import Mathlib.MeasureTheory.Integral.IntervalIntegral.Basic
import Literature.Analysis.FunctionSpaces.TorusFluidGlue
import Literature.Analysis.FluidPDE.AnomalousDissipation
import HarnessLib

/-!
# Barrier (AnomalousDissipation): no finite-time anomalous dissipation before an Euler
singularity (convergence to classical Euler solutions)
(D-0021 barrier catalogue for `Summits/AnomalousDissipation`; summit statement
`AnomalousDissipation := Literature.Turb.ZerothLaw`)

Bruè–De Lellis, *Anomalous dissipation for the forced 3D Navier–Stokes equations*, CMP 400
(2023), §1 and the Appendix (Lemma 7 in the arXiv numbering): if the forces `f^ν` and data `u₀^ν` "enjoy uniform bounds
in some space of smooth functions and hence converge" to `f, u₀` for which the forced Euler
equations have a Lipschitz solution `u` on `[0,T]`, then classical Navier–Stokes solutions `u^ν`
converge to `u` strongly in `C([0,T]; L²(T³))` as `ν → 0` (`f^ν → f` in `L¹(0,T; L²)`,
`u^ν(0) → u(0)` in `L²`), and "from this strong convergence, it is then elementary to infer that
[anomalous dissipation on `[0,T]`] cannot hold": anomalous dissipation with uniformly smooth data
and forces "can only hold if `T` is larger than the first blow-up time of some suitable classical
solution of the incompressible Euler equations", so that proving it "would settle, as a corollary,
the blow-up problem of incompressible Euler … (on the negative)" (op. cit. §1). The general
principle (any sufficiently regular Euler solution attracts every reasonable regularisation,
in particular Leray solutions) is credited there to Brenier–De Lellis–Székelyhidi (CMP 305
(2011)); Constantin (Bull. AMS 44 (2007), §3.1) records that the finite-time zero-viscosity
limit "holds for as long as the Euler solution is smooth" and contrasts it with the long-time,
zero-viscosity limit relevant to turbulence.

## What is vendored

* `BrueDeLellis2023_lemma7_convergence` — the convergence statement printed after Lemma 7
  (Appendix), for classical solutions on the flat unit torus `T³` (accepted
  `Torus.IsClassicalNSSolutionOn`; the Euler solution is a classical solution with `ν = 0` on
  `[0,T]`, hence Lipschitz in space uniformly on the compact `[0,T] × T³`, which is the printed
  hypothesis "Lipschitz solution"). Norms: Mathlib's `eLpNorm · 2 volume` on time slices, the
  interval integral for `L¹(0,T; L²)`.
* `BrueDeLellis2023_noAnomaly_beforeEulerSingularity` — the consequence stated in §1 (no
  anomalous dissipation on `[0,T]` under the same convergence hypotheses), with the accepted
  `Torus.cumulativeDissipation ν u 0 T = ν ∫₀ᵀ ‖∇u(t)‖₂² dt`. The barrier block sits here.
  Proved corollary `BrueDeLellis2023_noAnomaly_beforeEulerSingularity.not_hasAnomalousDissipation`: at `T = 1` the family has
  `¬ Literature.Turb.HasAnomalousDissipation` (the accepted `ε`-form of `liminf > 0` used by
  `Literature.Turb.BrueDeLellisQuestion21/22`).
* *Scope.* Both facts take the Euler solution classical (`C^∞`, the accepted
  `Torus.IsClassicalNSSolutionOn` with `ν = 0`), narrower than the printed "Lipschitz solution";
  only classical Navier–Stokes families are covered (the Leray case of the general principle is
  a whole-space companion barrier, proposed separately, after Brenier–De Lellis–Székelyhidi);
  see the `scope_caveats:` line.
* *Narrowed companion (D-0021 barrier audit).* `BrueDeLellis2023_noAnomaly_beforeEulerSingularityNarrow`
  records exactly what the facts block of the `ν`-independent-force questions: the hub-form
  `Literature.Analysis.FluidPDE.BrueDeLellisQuestion21` (single force in `C^∞([0,1] × T³)`) is
  incompatible with classical solvability of smooth-forced Euler on `T³` over `[0,1]` (every
  smooth divergence-free datum and smooth force admit a classical forced-Euler solution on
  `[0,1]`, i.e. no finite-time breakdown of smooth-forced Euler on `T³` in the unit-time
  normalisation) — proved below from the named fact
  (`BrueDeLellis2023_noAnomaly_beforeEulerSingularity.narrow`, with `.not_question22`). The audit
  found the printed Question 2.1 weaker than the hub form (a single `f ∈ ⋂_{α<1} C^α`, below the
  `C¹` well-posedness borderline, where the facts are silent), the blow-up "corollary" deterrent
  regularity-class dependent (forced Euler blow-up with `C^{3,1/2}` data — `C^∞` per Remark 1
  there, unproved — and force uniformly in `C^{1,1/2−ε}` is a theorem on `ℝ³`,
  Córdoba–Martínez-Zoroa 2023; with `C^{1,α}` data and force already Elgindi 2021, Remark 1.4),
  and the no-boundary setting
  essential (Kato's criterion); see the `evasions_known:`/`scope_caveats:` lines of both blocks.

## References

* E. Bruè, C. De Lellis, Comm. Math. Phys. 400 (2023) 1507–1533, §1, §2 (Questions 2.1–2.4) and the Appendix,
  Lemma 7 in the arXiv numbering (arXiv:2207.06301, §9).
* P. Constantin, Bull. Amer. Math. Soc. 44 (2007), §3.1–3.2.
* Y. Brenier, C. De Lellis, L. Székelyhidi, Comm. Math. Phys. 305 (2011) (weak–strong uniqueness
  for measure-valued solutions; cited by Bruè–De Lellis for the general principle).
* D. Córdoba, L. Martínez-Zoroa, *Blow-up for the incompressible 3D-Euler equations with uniform
  `C^{1,1/2−ε} ∩ L²` force*, arXiv:2309.08495 (2023), Thm. 1.1 and Remarks 1–3.
* A. F. Vasseur, J. Yang, *Layer separation of the 3D incompressible Navier–Stokes equation in a
  bounded domain*, Comm. PDE (2024) = arXiv:2303.05236, §1 (Kato's criterion, Thm. 1).
* J. Chen, T. Y. Hou, Proc. Natl. Acad. Sci. 122 (2025) (smooth-data Euler blow-up with boundary).
-/

open MeasureTheory Set Filter Topology
open scoped ENNReal NNReal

▬▬▬▬▬▬▬▬▬▬

Set down the entries verbatim, leaving none out.

> [Answer to the exercise]:
import Mathlib.MeasureTheory.Integral.IntervalIntegral.Basic
import Literature.Analysis.FunctionSpaces.TorusFluidGlue
import Literature.Analysis.FluidPDE.AnomalousDissipation
import HarnessLib

/-!
# Barrier (AnomalousDissipation): no finite-time anomalous dissipation before an Euler
singularity (convergence to classical Euler solutions)
(D-0021 barrier catalogue for `Summits/AnomalousDissipation`; summit statement
`AnomalousDissipation := Literature.Turb.ZerothLaw`)

Bruè–De Lellis, *Anomalous dissipation for the forced 3D Navier–Stokes equations*, CMP 400
(2023), §1 and the Appendix (Lemma 7 in the arXiv numbering): if the forces `f^ν` and data `u₀^ν` "enjoy uniform bounds
in some space of smooth functions and hence converge" to `f, u₀` for which the forced Euler
equations have a Lipschitz solution `u` on `[0,T]`, then classical Navier–Stokes solutions `u^ν`
converge to `u` strongly in `C([0,T]; L²(T³))` as `ν → 0` (`f^ν → f` in `L¹(0,T; L²)`,
`u^ν(0) → u(0)` in `L²`), and "from this strong convergence, it is then elementary to infer that
[anomalous dissipation on `[0,T]`] cannot hold": anomalous dissipation with uniformly smooth data
and forces "can only hold if `T` is larger than the first blow-up time of some suitable classical
solution of the incompressible Euler equations", so that proving it "would settle, as a corollary,
the blow-up problem of incompressible Euler … (on the negative)" (op. cit. §1). The general
principle (any sufficiently regular Euler solution attracts every reasonable regularisation,
in particular Leray solutions) is credited there to Brenier–De Lellis–Székelyhidi (CMP 305
(2011)); Constantin (Bull. AMS 44 (2007), §3.1) records that the finite-time zero-viscosity
limit "holds for as long as the Euler solution is smooth" and contrasts it with the long-time,
zero-viscosity limit relevant to turbulence.

## What is vendored

* `BrueDeLellis2023_lemma7_convergence` — the convergence statement printed after Lemma 7
  (Appendix), for classical solutions on the flat unit torus `T³` (accepted
  `Torus.IsClassicalNSSolutionOn`; the Euler solution is a classical solution with `ν = 0` on
  `[0,T]`, hence Lipschitz in space uniformly on the compact `[0,T] × T³`, which is the printed
  hypothesis "Lipschitz solution"). Norms: Mathlib's `eLpNorm · 2 volume` on time slices, the
  interval integral for `L¹(0,T; L²)`.
* `BrueDeLellis2023_noAnomaly_beforeEulerSingularity` — the consequence stated in §1 (no
  anomalous dissipation on `[0,T]` under the same convergence hypotheses), with the accepted
  `Torus.cumulativeDissipation ν u 0 T = ν ∫₀ᵀ ‖∇u(t)‖₂² dt`. The barrier block sits here.
  Proved corollary `BrueDeLellis2023_noAnomaly_beforeEulerSingularity.not_hasAnomalousDissipation`: at `T = 1` the family has
  `¬ Literature.Turb.HasAnomalousDissipation` (the accepted `ε`-form of `liminf > 0` used by
  `Literature.Turb.BrueDeLellisQuestion21/22`).
* *Scope.* Both facts take the Euler solution classical (`C^∞`, the accepted
  `Torus.IsClassicalNSSolutionOn` with `ν = 0`), narrower than the printed "Lipschitz solution";
  only classical Navier–Stokes families are covered (the Leray case of the general principle is
  a whole-space companion barrier, proposed separately, after Brenier–De Lellis–Székelyhidi);
  see the `scope_caveats:` line.
* *Narrowed companion (D-0021 barrier audit).* `BrueDeLellis2023_noAnomaly_beforeEulerSingularityNarrow`
  records exactly what the facts block of the `ν`-independent-force questions: the hub-form
  `Literature.Analysis.FluidPDE.BrueDeLellisQuestion21` (single force in `C^∞([0,1] × T³)`) is
  incompatible with classical solvability of smooth-forced Euler on `T³` over `[0,1]` (every
  smooth divergence-free datum and smooth force admit a classical forced-Euler solution on
  `[0,1]`, i.e. no finite-time breakdown of smooth-forced Euler on `T³` in the unit-time
  normalisation) — proved below from the named fact
  (`BrueDeLellis2023_noAnomaly_beforeEulerSingularity.narrow`, with `.not_question22`). The audit
  found the printed Question 2.1 weaker than the hub form (a single `f ∈ ⋂_{α<1} C^α`, below the
  `C¹` well-posedness borderline, where the facts are silent), the blow-up "corollary" deterrent
  regularity-class dependent (forced Euler blow-up with `C^{3,1/2}` data — `C^∞` per Remark 1
  there, unproved — and force uniformly in `C^{1,1/2−ε}` is a theorem on `ℝ³`,
  Córdoba–Martínez-Zoroa 2023; with `C^{1,α}` data and force already Elgindi 2021, Remark 1.4),
  and the no-boundary setting
  essential (Kato's criterion); see the `evasions_known:`/`scope_caveats:` lines of both blocks.

## References

* E. Bruè, C. De Lellis, Comm. Math. Phys. 400 (2023) 1507–1533, §1, §2 (Questions 2.1–2.4) and the Appendix,
  Lemma 7 in the arXiv numbering (arXiv:2207.06301, §9).
* P. Constantin, Bull. Amer. Math. Soc. 44 (2007), §3.1–3.2.
* Y. Brenier, C. De Lellis, L. Székelyhidi, Comm. Math. Phys. 305 (2011) (weak–strong uniqueness
  for measure-valued solutions; cited by Bruè–De Lellis for the general principle).
* D. Córdoba, L. Martínez-Zoroa, *Blow-up for the incompressible 3D-Euler equations with uniform
  `C^{1,1/2−ε} ∩ L²` force*, arXiv:2309.08495 (2023), Thm. 1.1 and Remarks 1–3.
* A. F. Vasseur, J. Yang, *Layer separation of the 3D incompressible Navier–Stokes equation in a
  bounded domain*, Comm. PDE (2024) = arXiv:2303.05236, §1 (Kato's criterion, Thm. 1).
* J. Chen, T. Y. Hou, Proc. Natl. Acad. Sci. 122 (2025) (smooth-data Euler blow-up with boundary).
-/

open MeasureTheory Set Filter Topology
open scoped ENNReal NNReal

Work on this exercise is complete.